Several European countries are investing in the promotion and development of a plant-based and other alternative protein-based food diet.
In Denmark, for example, the government has published an action plan that should help the country move towards more plant-based food and stimulate the production of plant proteins. Amongst others, the plan includes a fund in the amount of 178 million Euro for the plant-based transition until 2030.
The government’s document aligns with both the Danish dietary guidelines and the New Nordic Nutrition Recommendation, which recall the need to reduce meat consumption, and increase plant-protein to achieve health gains across Nordic populations. Traditionally, the Danish cuisine does not rely on plant-protein rich ingredients as it is for Southern European countries.
The German government is also investing in alternative proteins. In 2024, it will dedicate 30 million Euro to the promotion of precision-fermented, plant-based, and cultivated meat and dairy alternatives. That includes the set-up of ‘competence centres’ in which experts are to provide consultation in specific fields. Part of the funding is dedicated to finding the best new and innovative methods for the production and processing of these kinds of plant-based proteins. Two thirds of the investment go to phasing out animal husbandry.

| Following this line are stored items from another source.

import Summits.ABC.IUTFork.LDHGenuineHullRegimeSlack
import Mathlib.NumberTheory.Chebyshev
import HarnessLib

/-!
# The fork at [IUTchIII] Corollary 3.12, L-DH level, READING (U) — HONEST-SCOPE CERTIFICATE, π-FORM: wherever the slack
# theorem `PointDict.hullVolumeAtDatum_BIII_of_logQAvoid_le` applies, [IUTchIV] Thm. 1.10's display is CONTENT-FREE
# (abc-iut cell, crux ThetaPartII = stmt-ABC-19678, stub `stub_hullRegime` / VERDICT RISK ¶7)

Record-only file (D-0012) of the abc-iut cell (WAVE-3 discharge seat abc-iut-c312-d1, gen 6); TAKES NO SIDE on [IUTchIII]
Cor. 3.12 or on the (U)/(P) readings. abc-iut-c312-d1 (gen 5) proved the (U)-volume body `Cor22.HullVolumeAtDatum P l (B_III P l)`
WITHOUT slot-constancy under the hypothesis
`log(q^{∤{2,l}}(λ)) ≤ 40·log(d*·l)·(π(d*·l) − C(P,l)/log 2)` (`LDHGenuineHullRegimeSlack`,
`PointDict.hullVolumeAtDatum_BIII_of_logQAvoid_le`; `C(P,l) = 2·d_mod·(log-diff + log 𝔣^{∤{2,l}}) + log(30·l)`,
`d* = 2^12·3^3·5·d_mod`), and recorded the honest scope of that theorem for the CLOSED-FORM Chebyshev-lower-bound threshold
only (`LDHGenuineHullRegimeTrivialRange`: `Θ_expl ≤ 20·log 2·d*·l`), leaving the π-form hypothesis itself to «numbers, not kernel»
(Rosser–Schoenfeld `π(x) ≤ 1.26·x/log x`). THIS FILE closes that gap in the kernel with Mathlib's explicit Chebyshev UPPER bound
`Chebyshev.pi_le_log4_mul_div` (`π(⌊x⌋) ≤ log 4·x/log √x + √x`):

* `Cor22.forty_mul_log_mul_primeCounting_le` — `40·log N·π(N) ≤ 115·N` for every natural `N ≥ 2 560 000 = 40⁴`
  (`80·log 4 < 110.91`, and `√N·log N ≤ 4·N^{3/4} ≤ N/10` from `log N ≤ 4·N^{1/4}`, `N^{1/4} ≥ 40`);
* `Cor22.slackThreshold_le` — for `l ≥ 5` the π-form threshold is `≤ 115·d*·l` (`d*·l ≥ 2^12·3^3·5·5 ≥ 40⁴`, `C(P,l) ≥ 0`);
* **`Cor22.display_of_logQAvoid_le_slackThreshold`** — `log(q^{∤{2,l}}(λ)) ≤ 40·log(d*·l)·(π(d*·l) − C(P,l)/log 2) → 0 ≤ η →
  Cor22.Display P l η` (`(1/6)·115 < 20`): the EXACT hypothesis of the slack theorem makes Thm. 1.10's display
  `(1/6)·log q ≤ (1 + 20·d_mod/l)·(log-diff + log 𝔣) + 20·(d*·l + η)` hold OUTRIGHT, with no appeal to Cor. 3.12 in any reading;
* `PointDict.display_and_hullVolumeAtDatum_of_logQAvoid_le` — the conjunction at admissible `P`, `l ≥ 7`: under that ONE
  hypothesis both the (U)-volume edge (gen 5) and the display it serves (this file) are theorems.

Reading for VERDICT RISK ¶7 (kernel-backed in full now): in reading (U), off the slot-constant regime, the region where the Step
(viii) prime-counting slack absorbs the slot residue is ENTIRELY inside the region where [IUTchIV] Thm. 1.10's display is
content-free (`40·log x·π(x) ≤ 115·x < 120·x` at every `x = d*·l`); wherever the display has content, (ii′)-(U) requires
`slotResidue ≤ B_III − δ_explicit` (abc-iut-S8: forced), an inequality of Szpiro type. Reading (P) is unaffected.
[cite: Mochizuki2012, IUTchIV Thm. 1.10 p. 22–23; Cor. 2.2 (ii) proof p. 46] [claim: Mochizuki2012, status: disputed] for the
IUT quotations; the content of this file is Chebyshev's bound and elementary real arithmetic.
-/

noncomputable section

namespace Literature.IUT.LogVolume

namespace Cor22

open Literature.NumberTheory.DiophantineGeometry.GenEll

/-! ## 1. Chebyshev's upper bound in the form `40·log N·π(N) ≤ 115·N` -/

/-- Chebyshev, explicit (Mathlib `Chebyshev.pi_le_log4_mul_div` at `x = N`): `π(N) ≤ 2·log 4·N/log N + √N` for `N ≥ 2`.
[cite: Mochizuki2012, IUTchIV Prop. 1.6 / Prop. 2.1 (ii) p. 40 (the prime number theorem inputs)] -/
theorem primeCounting_le_two_mul_log_four (N : ℕ) (hN : 2 ≤ N) :
    (Nat.primeCounting N : ℝ) ≤ 2 * Real.log 4 * N / Real.log N + Real.sqrt N := by
  have hx : (1 : ℝ) < (N : ℝ) := by exact_mod_cast (lt_of_lt_of_le one_lt_two hN)
  have hN0 : (0 : ℝ) ≤ (N : ℝ) := by positivity
  have h := Chebyshev.pi_le_log4_mul_div hx
  rw [Nat.floor_natCast, Real.log_sqrt hN0] at h
  have hlogN : 0 < Real.log (N : ℝ) := Real.log_pos hx
  calc (Nat.primeCounting N : ℝ) ≤ Real.log 4 * N / (Real.log N / 2) + Real.sqrt N := h
    _ = 2 * Real.log 4 * N / Real.log N + Real.sqrt N := by field_simp

/-- `log N ≤ 4·N^{1/4}` (`log x ≤ x^ε/ε`). [folklore] -/
theorem log_le_four_mul_rpow_quarter (N : ℕ) (hN : 1 ≤ N) :
    Real.log (N : ℝ) ≤ 4 * (N : ℝ) ^ ((1 : ℝ) / 4) := by
  have hN0 : (0 : ℝ) < (N : ℝ) := by exact_mod_cast hN
  have h := Real.log_le_rpow_div hN0.le (show (0 : ℝ) < 1 / 4 by norm_num)
  calc Real.log (N : ℝ) ≤ (N : ℝ) ^ ((1 : ℝ) / 4) / (1 / 4) := h
    _ = 4 * (N : ℝ) ^ ((1 : ℝ) / 4) := by ring

/-- `√N·log N ≤ N/10` for `N ≥ 40⁴ = 2 560 000` (`√N·log N ≤ 4·N^{3/4} = 4·N/N^{1/4} ≤ 4·N/40`). [folklore] -/
theorem sqrt_mul_log_le (N : ℕ) (hN : 2560000 ≤ N) :
    Real.sqrt N * Real.log N ≤ (N : ℝ) / 10 := by
  have hN1 : 1 ≤ N := le_trans (by norm_num) hN
  have hN0 : (0 : ℝ) < (N : ℝ) := by exact_mod_cast hN1
  have hlog := log_le_four_mul_rpow_quarter N hN1
  -- `N^{1/4} ≥ 40`
  have hq : (40 : ℝ) ≤ (N : ℝ) ^ ((1 : ℝ) / 4) := by
    have h40 : (40 : ℝ) = ((2560000 : ℝ)) ^ ((1 : ℝ) / 4) := by
      rw [show (2560000 : ℝ) = 40 ^ (4 : ℝ) by norm_num, ← Real.rpow_mul (by norm_num)]
      norm_num
    rw [h40]
    exact Real.rpow_le_rpow (by norm_num) (by exact_mod_cast hN) (by norm_num)
  have hsqrt : Real.sqrt (N : ℝ) = (N : ℝ) ^ ((1 : ℝ) / 2) := Real.sqrt_eq_rpow (N : ℝ)
  -- `√N · N^{1/4} · N^{1/4} = N`
  have hprod : (N : ℝ) ^ ((1 : ℝ) / 2) * (N : ℝ) ^ ((1 : ℝ) / 4) * (N : ℝ) ^ ((1 : ℝ) / 4) = N := by
    rw [← Real.rpow_add hN0, ← Real.rpow_add hN0]
    norm_num
  have hs0 : 0 ≤ (N : ℝ) ^ ((1 : ℝ) / 2) := Real.rpow_nonneg hN0.le _
  have hq0 : 0 ≤ (N : ℝ) ^ ((1 : ℝ) / 4) := Real.rpow_nonneg hN0.le _
  rw [hsqrt]
  -- `√N·log N ≤ √N·4·N^{1/4}` and `40·(√N·N^{1/4}) ≤ √N·N^{1/4}·N^{1/4} = N`
  have h1 : (N : ℝ) ^ ((1 : ℝ) / 2) * Real.log N ≤ (N : ℝ) ^ ((1 : ℝ) / 2) * (4 * (N : ℝ) ^ ((1 : ℝ) / 4)) :=
    mul_le_mul_of_nonneg_left hlog hs0
  have h2 : 40 * ((N : ℝ) ^ ((1 : ℝ) / 2) * (N : ℝ) ^ ((1 : ℝ) / 4)) ≤ N := by
    calc 40 * ((N : ℝ) ^ ((1 : ℝ) / 2) * (N : ℝ) ^ ((1 : ℝ) / 4))
        ≤ (N : ℝ) ^ ((1 : ℝ) / 4) * ((N : ℝ) ^ ((1 : ℝ) / 2) * (N : ℝ) ^ ((1 : ℝ) / 4)) :=
          mul_le_mul_of_nonneg_right hq (mul_nonneg hs0 hq0)
      _ = (N : ℝ) ^ ((1 : ℝ) / 2) * (N : ℝ) ^ ((1 : ℝ) / 4) * (N : ℝ) ^ ((1 : ℝ) / 4) := by ring
      _ = N := hprod
  nlinarith [h1, h2, mul_nonneg hs0 hq0]

/-- **`40·log N·π(N) ≤ 115·N` for `N ≥ 2 560 000`** (Chebyshev: `π(N) ≤ 2·log 4·N/log N + √N`, `80·log 4 < 110.91`,
`40·√N·log N ≤ 4·N`). [cite: Mochizuki2012, IUTchIV Prop. 2.1 (ii) p. 40] -/
theorem forty_mul_log_mul_primeCounting_le (N : ℕ) (hN : 2560000 ≤ N) :
    40 * Real.log (N : ℝ) * (Nat.primeCounting N : ℝ) ≤ 115 * (N : ℝ) := by
  have hN2 : 2 ≤ N := le_trans (by norm_num) hN
  have hx : (1 : ℝ) < (N : ℝ) := by exact_mod_cast (lt_of_lt_of_le one_lt_two hN2)
  have hlogN : 0 < Real.log (N : ℝ) := Real.log_pos hx
  have hpi := primeCounting_le_two_mul_log_four N hN2
  have hsq := sqrt_mul_log_le N hN
  -- `log 4 < 1.3863` (the tree's `Literature.NumberTheory.LFunctions.NicolasCor21RH.log_four_lt`, re-derived inline
  -- from `Real.log_two_lt_d9` to keep the import closure small)
  have hl4 : Real.log 4 < 1.3863 := by
    rw [show (4 : ℝ) = 2 ^ 2 by norm_num, Real.log_pow]
    have := Real.log_two_lt_d9
    push_cast
    linarith
  have hN0 : (0 : ℝ) ≤ (N : ℝ) := by positivity
  -- multiply Chebyshev by `40·log N > 0`
  have h1 : 40 * Real.log (N : ℝ) * (Nat.primeCounting N : ℝ) ≤
      40 * Real.log (N : ℝ) * (2 * Real.log 4 * N / Real.log N + Real.sqrt N) :=
    mul_le_mul_of_nonneg_left hpi (by positivity)
  have h2 : 40 * Real.log (N : ℝ) * (2 * Real.log 4 * N / Real.log N + Real.sqrt N) =
      80 * Real.log 4 * N + 40 * (Real.sqrt N * Real.log N) := by
    field_simp
    ring
  rw [h2] at h1
  have hl40 : 0 ≤ Real.log 4 := Real.log_nonneg (by norm_num)
  nlinarith [h1, hsq, hl4, hN0, mul_nonneg hl40 hN0]

/-! ## 2. The π-form slack threshold is below `115·d*·l`, hence inside the content-free range of the display -/

variable {P : NFPoint} {l : ℕ}

/-- **The π-form threshold of `PointDict.hullVolumeAtDatum_BIII_of_logQAvoid_le` is at most `115·d*·l`** for `l ≥ 5`
(`d*·l ≥ 2^12·3^3·5·5 ≥ 40⁴`, `C(P,l) ≥ 0`, §1). [cite: Mochizuki2012, IUTchIV Thm. 1.10 p. 22] -/
theorem slackThreshold_le (hl : 5 ≤ l) :
    40 * Real.log (((2 ^ 12 * 3 ^ 3 * 5 * Cor22.dmod P : ℕ) : ℝ) * l)
        * ((Nat.primeCounting (2 ^ 12 * 3 ^ 3 * 5 * Cor22.dmod P * l) : ℝ)
          - (2 * (Cor22.dmod P : ℝ) * (P.logDiff + Cor22.logCondAvoid P {2, l}) + Real.log (2 * 3 * 5 * (l : ℝ)))
            / Real.log 2) ≤
      115 * (((2 ^ 12 * 3 ^ 3 * 5 * Cor22.dmod P * l : ℕ) : ℝ)) := by
  have hd : 1 ≤ Cor22.dmod P := Cor22.dmod_pos P
  set N : ℕ := 2 ^ 12 * 3 ^ 3 * 5 * Cor22.dmod P * l with hN
  have hNge : 2560000 ≤ N := by
    rw [hN]
    calc 2560000 ≤ 2 ^ 12 * 3 ^ 3 * 5 * 1 * 5 := by norm_num
      _ ≤ 2 ^ 12 * 3 ^ 3 * 5 * Cor22.dmod P * l := by gcongr
  have hcast : (((2 ^ 12 * 3 ^ 3 * 5 * Cor22.dmod P : ℕ) : ℝ) * l) = (N : ℝ) := by rw [hN]; push_cast; ring
  rw [hcast]
  have hx : (1 : ℝ) < (N : ℝ) := by exact_mod_cast (lt_of_lt_of_le (by norm_num) hNge)
  have hlogN : 0 < Real.log (N : ℝ) := Real.log_pos hx
  -- `C(P,l) ≥ 0`
  have hC : 0 ≤ (2 * (Cor22.dmod P : ℝ) * (P.logDiff + Cor22.logCondAvoid P {2, l}) + Real.log (2 * 3 * 5 * (l : ℝ)))
      / Real.log 2 := by
    have hl' : (5 : ℝ) ≤ l := by exact_mod_cast hl
    have h1 : 0 ≤ Real.log (2 * 3 * 5 * (l : ℝ)) := Real.log_nonneg (by linarith)
    have h2 : 0 ≤ P.logDiff + Cor22.logCondAvoid P {2, l} := add_nonneg P.logDiff_nonneg (Cor22.logCondAvoid_nonneg P _)
    have hlog2 : (0 : ℝ) < Real.log 2 := Real.log_pos (by norm_num)
    positivity
  -- drop `C`, then §1
  have h1 : 40 * Real.log (N : ℝ) * ((Nat.primeCounting N : ℝ)
        - (2 * (Cor22.dmod P : ℝ) * (P.logDiff + Cor22.logCondAvoid P {2, l}) + Real.log (2 * 3 * 5 * (l : ℝ)))
          / Real.log 2) ≤
      40 * Real.log (N : ℝ) * (Nat.primeCounting N : ℝ) :=
    mul_le_mul_of_nonneg_left (by linarith) (by positivity)
  exact h1.trans (forty_mul_log_mul_primeCounting_le N hNge)

/-- **HONEST-SCOPE CERTIFICATE, π-FORM: under the EXACT hypothesis of the slack theorem, [IUTchIV] Thm. 1.10's display holds
OUTRIGHT.** For any `λ`-line point `P`, `l ≥ 5`, `η ≥ 0`: if
`log(q^{∤{2,l}}(λ)) ≤ 40·log(d*·l)·(π(d*·l) − C(P,l)/log 2)` (the hypothesis `h` of
`Summit.ABC.IUTFork.PointDict.hullVolumeAtDatum_BIII_of_logQAvoid_le`), then `Cor22.Display P l η` — because
`(1/6)·log q ≤ (115/6)·d*·l < 20·d*·l ≤ (1 + 20·d_mod/l)·(log-diff + log 𝔣) + 20·(d*·l + η)`. So the whole height range in
which the kernel proves the volume edge (ii′) in reading (U) without slot-constancy is a range in which the inequality it serves
is content-free. [cite: Mochizuki2012, IUTchIV Thm. 1.10 p. 22–23] [claim: Mochizuki2012, status: disputed] -/
theorem display_of_logQAvoid_le_slackThreshold (hl : 5 ≤ l)
    (h : Cor22.logQAvoid P {2, l} ≤
      40 * Real.log (((2 ^ 12 * 3 ^ 3 * 5 * Cor22.dmod P : ℕ) : ℝ) * l)
        * ((Nat.primeCounting (2 ^ 12 * 3 ^ 3 * 5 * Cor22.dmod P * l) : ℝ)
          - (2 * (Cor22.dmod P : ℝ) * (P.logDiff + Cor22.logCondAvoid P {2, l}) + Real.log (2 * 3 * 5 * (l : ℝ)))
            / Real.log 2))
    {η : ℝ} (hη : 0 ≤ η) : Cor22.Display P l η := by
  have hΘ := h.trans (slackThreshold_le (P := P) hl)
  have hcast : (((2 ^ 12 * 3 ^ 3 * 5 * Cor22.dmod P * l : ℕ) : ℝ)) = 2 ^ 12 * 3 ^ 3 * 5 * (Cor22.dmod P : ℝ) * l := by
    push_cast; ring
  rw [hcast] at hΘ
  unfold Cor22.Display
  have hLD : 0 ≤ P.logDiff + Cor22.logCondAvoid P {2, l} := add_nonneg P.logDiff_nonneg (Cor22.logCondAvoid_nonneg P _)
  have hl' : (5 : ℝ) ≤ l := by exact_mod_cast hl
  have hd : (1 : ℝ) ≤ Cor22.dmod P := by exact_mod_cast Cor22.dmod_pos P
  have hcoef : 0 ≤ 1 + 20 * (Cor22.dmod P : ℝ) / l := by positivity
  have hN0 : 0 ≤ (2 : ℝ) ^ 12 * 3 ^ 3 * 5 * (Cor22.dmod P : ℝ) * l := by positivity
  nlinarith [mul_nonneg hcoef hLD, hN0, hΘ, hη]

end Cor22

end Literature.IUT.LogVolume

namespace Summit.ABC.IUTFork

namespace PointDict

open Literature.IUT.LogVolume Literature.NumberTheory.DiophantineGeometry.GenEll

variable {P : NFPoint} {l : ℕ}

/-- **Under the ONE hypothesis of the slack theorem, BOTH the (U)-volume edge (ii′) and [IUTchIV] Thm. 1.10's display are
theorems** (admissible `P`, `l ≥ 7`, `η ≥ 0`): abc-iut-c312-d1 gen 5 `hullVolumeAtDatum_BIII_of_logQAvoid_le` ∧ this file's
`Cor22.display_of_logQAvoid_le_slackThreshold`. The kernel form of VERDICT RISK ¶7's honest-scope clause: the slack never buys a
contentful instance of the display. [cite: Mochizuki2012, IUTchIV Thm. 1.10 p. 22–23] [claim: Mochizuki2012, status: disputed] -/
theorem display_and_hullVolumeAtDatum_of_logQAvoid_le (hP : P ∈ UP) (h7 : 7 ≤ l)
    (h : Cor22.logQAvoid P {2, l} ≤
      40 * Real.log (((2 ^ 12 * 3 ^ 3 * 5 * Cor22.dmod P : ℕ) : ℝ) * l)
        * ((Nat.primeCounting (2 ^ 12 * 3 ^ 3 * 5 * Cor22.dmod P * l) : ℝ)
          - (2 * (Cor22.dmod P : ℝ) * (P.logDiff + Cor22.logCondAvoid P {2, l}) + Real.log (2 * 3 * 5 * (l : ℝ)))
            / Real.log 2))
    {η : ℝ} (hη : 0 ≤ η) :
    Cor22.Display P l η ∧
      Cor22.HullVolumeAtDatum P l (((l : ℝ) + 1) / 4 * ((1 + 12 * (Cor22.dmod P : ℝ) / l)
        * (P.logDiff + Cor22.logCondAvoid P {2, l}) + 2 * Real.log l + 52
          + 20 / 3 * Real.log (((2 ^ 12 * 3 ^ 3 * 5 * Cor22.dmod P : ℕ) : ℝ) * (l : ℝ))
            * (Nat.primeCounting (2 ^ 12 * 3 ^ 3 * 5 * Cor22.dmod P * l) : ℝ))) :=
  ⟨Cor22.display_of_logQAvoid_le_slackThreshold (le_trans (by norm_num) h7) h hη,
    hullVolumeAtDatum_BIII_of_logQAvoid_le hP h7 h⟩

end PointDict

end Summit.ABC.IUTFork

end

2023 was a record-breaking year for research funding in alternative proteins in the UK, a strong indication that its government increasingly recognizes the importance of alternative proteins to achieving the ambitions for food security, economic growth, and net zero. It launched, amongst others, an innovation hub to boost research into alternative proteins.
In the Netherlands, one of the pioneering countries in this field, the government has been supporting projects around cellular agriculture, cultivated meat from cells and animal-free dairy. The Finnish food industry is working on the development of new plant protein value chains. A new association called Plant Based Food Finland brings together large retailers like Lidl, Kesko and SOK as well as producers and other companies and organizations. The purpose of the association is to increase the share of plant-based food in Finland.